## Records for the exercise
import Mathlib
import HarnessLib
import Summits.HubbardSuperconductivity.HubbardSuperconductivity.Theorems.KLProgrammeKLRegimeCountertermMuFlowExt
import Summits.HubbardSuperconductivity.HubbardSuperconductivity.Theorems.KLProgrammeKLRegimeSplitSymInterp

/-!
# Route `KLProgramme`, crux K3 (stmt-HubbardSuperconductivity-19937) — the FLAT CUTOFF on / off the tube and the GRID READING of a
# G-extended angular function at a flat-tube lattice momentum

Cell gate-hubbard-kl, seat p1b (g4).  Two small links of the child-2 closing route under the Δ18 repair (child `KLRegimeCountertermV9/V10`,
stmt-…-19664; steps (1)–(2) of p1b's STATUS 2026-08-26 l.994): `klFlatCutoff L μ k = 1 − χ₂(ξ_μ(k)²/(4·klFlatR²))` (`…SplitBundleV6`) is
`= 1` for `|ξ_μ(k)| ≤ klFlatR` and `= 0` for `|ξ_μ(k)| ≥ 2·klFlatR` (Salmhofer's `χ₂ = 0` on `[0, ¼]`, `= 1` on `[1, ∞)`); hence the
lattice data of `klFrameExtG L μ f` equal `f(momentumAngle L k)` on flat-tube sites and the angular MEAN on far sites, and — by the
interpolation theorem `symInterp_eval_latticeMomentum` (`…SplitSymInterp`) — for `D₄`-symmetric data the G-extension READS `f` at every
flat-tube lattice momentum: `(klFrameExtG L μ f).eval (latticeMomentum L k) = f (momentumAngle L k)` (`eval_klFrameExtG_latticeMomentum_of_flat`;
the `D₄`-symmetry of the data `k ↦ mean f + χ_flat(k)(f(θ(k)) − mean f)` is taken as hypotheses — its derivation from the angular
symmetries of `f` and the lattice covariance of `momentumAngle` is the consumer's / k3c3-p3's announced (b)).  Proofs only.
-/

noncomputable section

namespace Summit.HubbardSuperconductivity.HubbardSuperconductivity.Theorems.KLRegimeSplit

set_option linter.dupNamespace false -- summit = problem name (single-conjunct summit), D-0017

open Real Literature.MathematicalPhysics.QuantumLattice Literature.Probability.LatticeModels

variable (L : ℕ) [NeZero L]

/-! ## §1 The flat cutoff on and off the tube -/

/-- `klFlatR > 0`. -/
theorem klFlatR_pos : 0 < klFlatR := by unfold klFlatR; norm_num

/-- **On the flat tube the cutoff is `1`**: `|ξ_μ(k)| ≤ klFlatR ⇒ klFlatCutoff L μ k = 1`. -/
theorem klFlatCutoff_eq_one_of_abs_le {μ : ℝ} {k : TorusSite 2 L} (h : |nambuXi L μ k| ≤ klFlatR) : klFlatCutoff L μ k = 1 := by
  unfold klFlatCutoff
  have hR := klFlatR_pos
  have hsq : nambuXi L μ k ^ 2 ≤ klFlatR ^ 2 := sq_le_sq' (abs_le.1 h).1 (abs_le.1 h).2
  have hx : nambuXi L μ k ^ 2 / (4 * klFlatR ^ 2) ≤ 1 / 4 := by
    rw [div_le_iff₀ (by positivity)]
    linarith
  rw [salmhoferCutoff_of_le hx, sub_zero]

/-- **Off the doubled tube the cutoff is `0`**: `2·klFlatR ≤ |ξ_μ(k)| ⇒ klFlatCutoff L μ k = 0`. -/
theorem klFlatCutoff_eq_zero_of_le_abs {μ : ℝ} {k : TorusSite 2 L} (h : 2 * klFlatR ≤ |nambuXi L μ k|) : klFlatCutoff L μ k = 0 := by
  unfold klFlatCutoff
  have hR := klFlatR_pos
  have hsq : (2 * klFlatR) ^ 2 ≤ nambuXi L μ k ^ 2 := by
    have h0 : 0 ≤ 2 * klFlatR := by linarith
    calc (2 * klFlatR) ^ 2 ≤ |nambuXi L μ k| ^ 2 := pow_le_pow_left₀ h0 h 2
      _ = nambuXi L μ k ^ 2 := sq_abs _
  have hx : 1 ≤ nambuXi L μ k ^ 2 / (4 * klFlatR ^ 2) := by
    rw [le_div_iff₀ (by positivity)]
    linarith
  rw [salmhoferCutoff_of_ge hx, sub_self]

/-- The flat cutoff takes values in `[0, 1]`. -/
theorem klFlatCutoff_mem_Icc (μ : ℝ) (k : TorusSite 2 L) : klFlatCutoff L μ k ∈ Set.Icc (0 : ℝ) 1 := by
  unfold klFlatCutoff
  have h := salmhoferCutoff_mem_Icc (nambuXi L μ k ^ 2 / (4 * klFlatR ^ 2))
  constructor <;> linarith [h.1, h.2]

/-! ## §2 The lattice data of the G-extension -/

/-- On a flat-tube site the datum of `klFrameExtG L μ f` is `f(θ(k))`. -/
theorem klFrameExtG_datum_of_flat {μ : ℝ} (f : ℝ → ℝ) {k : TorusSite 2 L} (h : |nambuXi L μ k| ≤ klFlatR) :
    klAngularMean f + klFlatCutoff L μ k * (f (momentumAngle L k) - klAngularMean f) = f (momentumAngle L k) := by
  rw [klFlatCutoff_eq_one_of_abs_le L h]; ring

/-- Off the doubled tube the datum of `klFrameExtG L μ f` is the angular mean. -/
theorem klFrameExtG_datum_of_far {μ : ℝ} (f : ℝ → ℝ) {k : TorusSite 2 L} (h : 2 * klFlatR ≤ |nambuXi L μ k|) :
    klAngularMean f + klFlatCutoff L μ k * (f (momentumAngle L k) - klAngularMean f) = klAngularMean f := by
  rw [klFlatCutoff_eq_zero_of_le_abs L h]; ring

/-- The datum differs from the mean by at most `|f(θ(k)) − mean f|` everywhere (`χ_flat ∈ [0,1]`). -/
theorem abs_klFrameExtG_datum_sub_mean_le (μ : ℝ) (f : ℝ → ℝ) (k : TorusSite 2 L) :
    |klAngularMean f + klFlatCutoff L μ k * (f (momentumAngle L k) - klAngularMean f) - klAngularMean f| ≤
      |f (momentumAngle L k) - klAngularMean f| := by
  have h := klFlatCutoff_mem_Icc L μ k
  rw [add_sub_cancel_left, abs_mul, abs_of_nonneg h.1]
  exact mul_le_of_le_one_left (abs_nonneg _) h.2

/-! ## §3 The grid reading of a G-extension at a flat-tube lattice momentum -/

/-- **GRID READING.**  If the lattice data `g(k) = mean f + χ_flat(k)·(f(θ(k)) − mean f)` of `klFrameExtG L μ f` are `D₄`-symmetric
(even, reflection- and swap-invariant on the torus sites), then at every FLAT-TUBE lattice momentum the G-extension reads `f`:
`(klFrameExtG L μ f).eval (latticeMomentum L k) = f (momentumAngle L k)`. -/
theorem eval_klFrameExtG_latticeMomentum_of_flat {μ : ℝ} (f : ℝ → ℝ)
    (heven : ∀ k : TorusSite 2 L,
      klAngularMean f + klFlatCutoff L μ (-k) * (f (momentumAngle L (-k)) - klAngularMean f) =
        klAngularMean f + klFlatCutoff L μ k * (f (momentumAngle L k) - klAngularMean f))
    (hrefl : ∀ k : TorusSite 2 L,
      klAngularMean f + klFlatCutoff L μ ![k 0, -k 1] * (f (momentumAngle L ![k 0, -k 1]) - klAngularMean f) =
        klAngularMean f + klFlatCutoff L μ k * (f (momentumAngle L k) - klAngularMean f))
    (hswap : ∀ k : TorusSite 2 L,
      klAngularMean f + klFlatCutoff L μ ![k 1, k 0] * (f (momentumAngle L ![k 1, k 0]) - klAngularMean f) =
        klAngularMean f + klFlatCutoff L μ k * (f (momentumAngle L k) - klAngularMean f))
    {k : TorusSite 2 L} (hk : |nambuXi L μ k| ≤ klFlatR) :
    (klFrameExtG L μ f).eval (latticeMomentum L k) = f (momentumAngle L k) := by
  unfold klFrameExtG
  rw [symInterp_eval_latticeMomentum _ heven hrefl hswap k]
  exact klFrameExtG_datum_of_flat L f hk

/-- **GRID READING, general site**: under the same symmetry, at ANY lattice momentum the G-extension reads its own datum, which is
within `|f(θ(k)) − mean f|` of the mean and equals `f(θ(k))` on the flat tube. -/
theorem eval_klFrameExtG_latticeMomentum {μ : ℝ} (f : ℝ → ℝ)
    (heven : ∀ k : TorusSite 2 L,
      klAngularMean f + klFlatCutoff L μ (-k) * (f (momentumAngle L (-k)) - klAngularMean f) =
        klAngularMean f + klFlatCutoff L μ k * (f (momentumAngle L k) - klAngularMean f))
    (hrefl : ∀ k : TorusSite 2 L,
      klAngularMean f + klFlatCutoff L μ ![k 0, -k 1] * (f (momentumAngle L ![k 0, -k 1]) - klAngularMean f) =
        klAngularMean f + klFlatCutoff L μ k * (f (momentumAngle L k) - klAngularMean f))
    (hswap : ∀ k : TorusSite 2 L,
      klAngularMean f + klFlatCutoff L μ ![k 1, k 0] * (f (momentumAngle L ![k 1, k 0]) - klAngularMean f) =
        klAngularMean f + klFlatCutoff L μ k * (f (momentumAngle L k) - klAngularMean f))
    (k : TorusSite 2 L) :
    (klFrameExtG L μ f).eval (latticeMomentum L k) =
      klAngularMean f + klFlatCutoff L μ k * (f (momentumAngle L k) - klAngularMean f) := by
  unfold klFrameExtG
  exact symInterp_eval_latticeMomentum _ heven hrefl hswap k

end Summit.HubbardSuperconductivity.HubbardSuperconductivity.Theorems.KLRegimeSplit

end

## Description of the task
Look back at the entries above and repeat, unchanged, every line from the line holding "rw [salmhoferCutoff_of_le hx, sub_zero]" through the line holding "have h0 : 0 ≤ 2 * klFlatR := by linarith".

## Output of the task
  rw [salmhoferCutoff_of_le hx, sub_zero]

/-- **Off the doubled tube the cutoff is `0`**: `2·klFlatR ≤ |ξ_μ(k)| ⇒ klFlatCutoff L μ k = 0`. -/
theorem klFlatCutoff_eq_zero_of_le_abs {μ : ℝ} {k : TorusSite 2 L} (h : 2 * klFlatR ≤ |nambuXi L μ k|) : klFlatCutoff L μ k = 0 := by
  unfold klFlatCutoff
  have hR := klFlatR_pos
  have hsq : (2 * klFlatR) ^ 2 ≤ nambuXi L μ k ^ 2 := by
    have h0 : 0 ≤ 2 * klFlatR := by linarith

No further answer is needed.